= Ahmed Aw Dahir =

Ahmed Aw Dahir (Axmed Daahir Xaaji Xasan) was the mayor of Las Anod, the capital city in the Sool region of Somaliland, from 2007 to July 17, 2011.

==Mayor of Las Anod==
In October 2007, Las Anod, which had been effectively controlled by Puntland, was taken over by Somaliland forces.

In December 2007, Mayor Ahmed Dahir announced that the Las Anod city executive has begun collecting city taxes. He also denied the elders' claim that Somaliland's control of Las Anod was done without the consent of Ras Lnod elders. He also stated that the security situation in Las Anod is generally calm, but there are occasional shootings, which are being investigated.

In October 2008, Mayor Ahmed Dahir attends the 5th anniversary celebration of Nugaal University in Las Anod.

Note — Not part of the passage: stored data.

/-- Entry degree bound for the two-radical norm-form matrix: `deg ≤ deg P + 2·B·K` when `p ≤ B q`. -/
theorem totalDegree_radMat₂_le {K B : ℕ} (hq : 0 < q) (i₀ i₁ : Fin n) (hp : p ≤ B * q) (ll aa : Fin q × Fin q) :
    (radMat₂ (Cf₂ P p q J) K p hq i₀ i₁ ll aa).totalDegree ≤ P.totalDegree + 2 * (B * K) := by
  unfold radMat₂
  refine totalDegree_finsetSum_le fun kk hkk => ?_
  have hkk' := Finset.mem_product.1 (Finset.mem_filter.1 hkk).1
  have hk1 : kk.1 ≤ K := Nat.lt_succ_iff.1 (Finset.mem_range.1 hkk'.1)
  have hk2 : kk.2 ≤ K := Nat.lt_succ_iff.1 (Finset.mem_range.1 hkk'.2)
  have hdiv : ∀ (k : ℕ) (l : Fin q), k ≤ K → (p * k + l) / q ≤ B * K := by
    intro k l hk
    calc (p * k + l) / q ≤ (B * q * K + l) / q :=
          Nat.div_le_div_right (by nlinarith [Nat.mul_le_mul hp hk])
      _ = B * K + l / q := by
          rw [show B * q * K + (l : ℕ) = q * (B * K) + l by ring, Nat.mul_add_div hq]
      _ = B * K := by rw [Nat.div_eq_of_lt l.isLt, add_zero]
  have h1 : (Cf₂ P p q J kk * X i₀ ^ ((p * kk.1 + ll.1) / q)).totalDegree ≤ P.totalDegree + B * K := by
    refine (totalDegree_mul _ _).trans (add_le_add (totalDegree_Cf₂_le P p q J kk) ?_)
    rw [totalDegree_X_pow]; exact hdiv kk.1 ll.1 hk1
  have h2 : (X i₁ ^ ((p * kk.2 + ll.2) / q) : MvPolynomial (Fin n) ℤ).totalDegree ≤ B * K := by
    rw [totalDegree_X_pow]; exact hdiv kk.2 ll.2 hk2
  refine (totalDegree_mul _ _).trans ?_
  linarith

/-- Evaluation of `C_{kk'}` at `θ`, expanded over the monomials of `P` with `(U,V)`-exponent `kk'`. -/
theorem aeval_Cf₂ (θ : Fin n → ℂ) (kk : ℕ × ℕ) :
    aeval θ (Cf₂ P p q J kk) = ∑ s ∈ P.support with (s 0, s 1) = kk,
      (((P.coeff s * (p : ℤ) ^ (s 2) * (q : ℤ) ^ (J - s 2) : ℤ)) : ℂ) * ∏ j, θ j ^ (s j.succ.succ.succ) := by
  unfold Cf₂
  rw [map_sum]
  refine Finset.sum_congr rfl fun s _ => ?_
  rw [aeval_monomial, algebraMap_int_eq, eq_intCast, Finsupp.prod_fintype _ _ (fun _ => by simp)]
  simp only [sX₃_apply]

/-- `F(x) := P(e^{x y₀}, e^{x y₁}, x, θ)`, expanded monomially: a `C¹` map `ℝ → ℂ`. -/
def Frel₂ (θ : Fin n → ℂ) (y₀ y₁ : ℂ) (x : ℝ) : ℂ :=
  ∑ s ∈ P.support, ((P.coeff s : ℤ) : ℂ) *
    (cexp ((x : ℂ) * y₀) ^ (s 0) * (cexp ((x : ℂ) * y₁) ^ (s 1) * ((x : ℂ) ^ (s 2) * ∏ j, θ j ^ (s j.succ.succ.succ))))

/-- `F(x) = P(e^{x y₀}, e^{x y₁}, x, θ)` as an `MvPolynomial.aeval`. -/
theorem Frel₂_eq_aeval (θ : Fin n → ℂ) (y₀ y₁ : ℂ) (x : ℝ) :
    Frel₂ P θ y₀ y₁ x =
      aeval (Fin.cons (cexp ((x : ℂ) * y₀)) (Fin.cons (cexp ((x : ℂ) * y₁)) (Fin.cons (x : ℂ) θ)) :
        Fin (n + 3) → ℂ) P := by
  unfold Frel₂
  rw [MvPolynomial.aeval_def, MvPolynomial.eval₂_eq']
  refine Finset.sum_congr rfl fun s _ => ?_
  rw [Fin.prod_univ_succ, Fin.prod_univ_succ, Fin.prod_univ_succ]
  simp only [algebraMap_int_eq, eq_intCast, Fin.cons_zero, Fin.cons_succ]
  rfl

/-- `F` is `C¹` on `ℝ`. -/
theorem contDiff_Frel₂ (θ : Fin n → ℂ) (y₀ y₁ : ℂ) : ContDiff ℝ 1 (Frel₂ P θ y₀ y₁) := by
  have hx : ContDiff ℝ 1 (fun x : ℝ => (x : ℂ)) := Complex.ofRealCLM.contDiff
  show ContDiff ℝ 1 (fun x => Frel₂ P θ y₀ y₁ x)
  unfold Frel₂
  refine ContDiff.sum fun s _ => ?_
  refine contDiff_const.mul (((Complex.contDiff_exp.comp (hx.mul contDiff_const)).pow _).mul
    ((((Complex.contDiff_exp.comp (hx.mul contDiff_const)).pow _)).mul ((hx.pow _).mul contDiff_const)))

/-- local Lipschitz bound of `Frel₂` at `ρ` -/
theorem exists_lipschitz_Frel₂ (θ : Fin n → ℂ) (y₀ y₁ : ℂ) (ρ : ℝ) :
    ∃ Kl δ₁ : ℝ, 0 ≤ Kl ∧ 0 < δ₁ ∧
      ∀ x : ℝ, |x - ρ| < δ₁ → ‖Frel₂ P θ y₀ y₁ x - Frel₂ P θ y₀ y₁ ρ‖ ≤ Kl * |x - ρ| := by
  obtain ⟨K, t, ht, hK⟩ := ((contDiff_Frel₂ P θ y₀ y₁).contDiffAt (x := ρ)).exists_lipschitzOnWith
  obtain ⟨δ₁, hδ₁, hball⟩ := Metric.mem_nhds_iff.mp ht
  refine ⟨K, δ₁, K.2, hδ₁, fun x hx => ?_⟩
  have hxt : x ∈ t := hball (by rw [Metric.mem_ball, Real.dist_eq]; exact hx)
  have hρt : ρ ∈ t := hball (Metric.mem_ball_self hδ₁)
  have := (lipschitzOnWith_iff_dist_le_mul.mp hK) x hxt ρ hρt
  rwa [dist_eq_norm, Real.dist_eq] at this

/-- **The eigenvalue is `q^J F(p/q)`**: `Σ_{k,k'} C_{kk'}(θ) w^{pk} w'^{pk'} = q^J · F(p/q)` when `w^p = e^{(p/q) y₀}`,
`w'^p = e^{(p/q) y₁}`. -/
theorem eigen_eq_Frel₂ (θ : Fin n → ℂ) (y₀ y₁ : ℂ) {K : ℕ} (hK : ∀ s ∈ P.support, s 0 ≤ K ∧ s 1 ≤ K)
    (hJ : ∀ s ∈ P.support, s 2 ≤ J) (hq : 0 < q) (w w' : ℂ)
    (hw : w ^ p = cexp (((((p : ℝ) / q : ℝ)) : ℂ) * y₀)) (hw' : w' ^ p = cexp (((((p : ℝ) / q : ℝ)) : ℂ) * y₁)) :
    ∑ kk ∈ Finset.range (K + 1) ×ˢ Finset.range (K + 1), aeval θ (Cf₂ P p q J kk) * (w ^ (p * kk.1) * w' ^ (p * kk.2)) =
      (q : ℂ) ^ J * Frel₂ P θ y₀ y₁ ((p : ℝ) / q) := by
  classical
  have hqC : (q : ℂ) ≠ 0 := by exact_mod_cast hq.ne'
  simp_rw [aeval_Cf₂, Finset.sum_mul]
  have step : ∀ kk ∈ Finset.range (K + 1) ×ˢ Finset.range (K + 1),
      ∑ s ∈ P.support with (s 0, s 1) = kk,
        (((P.coeff s * (p : ℤ) ^ (s 2) * (q : ℤ) ^ (J - s 2) : ℤ)) : ℂ) *
          (∏ j, θ j ^ (s j.succ.succ.succ)) * (w ^ (p * kk.1) * w' ^ (p * kk.2)) =
      ∑ s ∈ P.support with (s 0, s 1) = kk,
        (q : ℂ) ^ J * (((P.coeff s : ℤ) : ℂ) *
          (cexp (((((p : ℝ) / q : ℝ)) : ℂ) * y₀) ^ (s 0) * (cexp (((((p : ℝ) / q : ℝ)) : ℂ) * y₁) ^ (s 1) *
            (((((p : ℝ) / q : ℝ)) : ℂ) ^ (s 2) * ∏ j, θ j ^ (s j.succ.succ.succ))))) := by
    intro kk _
    refine Finset.sum_congr rfl fun s hs => ?_
    have hsk : (s 0, s 1) = kk := (Finset.mem_filter.1 hs).2
    have hs0 : s 0 = kk.1 := (congrArg Prod.fst hsk)
    have hs1 : s 1 = kk.2 := (congrArg Prod.snd hsk)
    have hs2 : s 2 ≤ J := hJ s (Finset.mem_filter.1 hs).1
    rw [← hs0, ← hs1, pow_mul, pow_mul, hw, hw']
    have hpq : (p : ℂ) ^ (s 2) * (q : ℂ) ^ (J - s 2) =
        (q : ℂ) ^ J * (((((p : ℝ) / q : ℝ)) : ℂ)) ^ (s 2) := by
      rw [← pow_sub_mul_pow (q : ℂ) hs2]
      push_cast
      rw [div_pow]
      field_simp
    simp only [Int.cast_mul, Int.cast_pow, Int.cast_natCast]
    linear_combination (((P.coeff s : ℤ) : ℂ) * (∏ j, θ j ^ (s j.succ.succ.succ)) *
      cexp (((((p : ℝ) / q : ℝ)) : ℂ) * y₀) ^ (s 0) * cexp (((((p : ℝ) / q : ℝ)) : ℂ) * y₁) ^ (s 1)) * hpq
  rw [Finset.sum_congr rfl step,
    Finset.sum_fiberwise_of_maps_to (g := fun s => (s 0, s 1))
      (fun s hs => Finset.mem_product.2 ⟨Finset.mem_range.2 (Nat.lt_succ_of_le (hK s hs).1),
        Finset.mem_range.2 (Nat.lt_succ_of_le (hK s hs).2)⟩),
    ← Finset.mul_sum]
  rfl

end Special

end Summit.Schanuel.Schanuel.Theorems.RootDecomp1BTwoRadical

end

In June 2011, Ahmed Dahir was arrested by Somaliland police. The arrest was ordered by the Sool Regional Commission, which includes the Director of Intelligence, Ahmed Abdi Habsade, who changed his affiliation from Puntland to Somaliland in 2007. However, Secretary Habsade did not disclose the reason for the arrest. According to other sources, Mayor Ahmed Dahir is also suspected of involvement in the shootings in Las Anod city and of meeting with leaders of the anti-Somaliland group HBM-SSC. Ahmed Dahir was the first person arrested in a series of shootings in Las Anod city. Ahmed Dahir was later released, but his mayoralty was dismissed.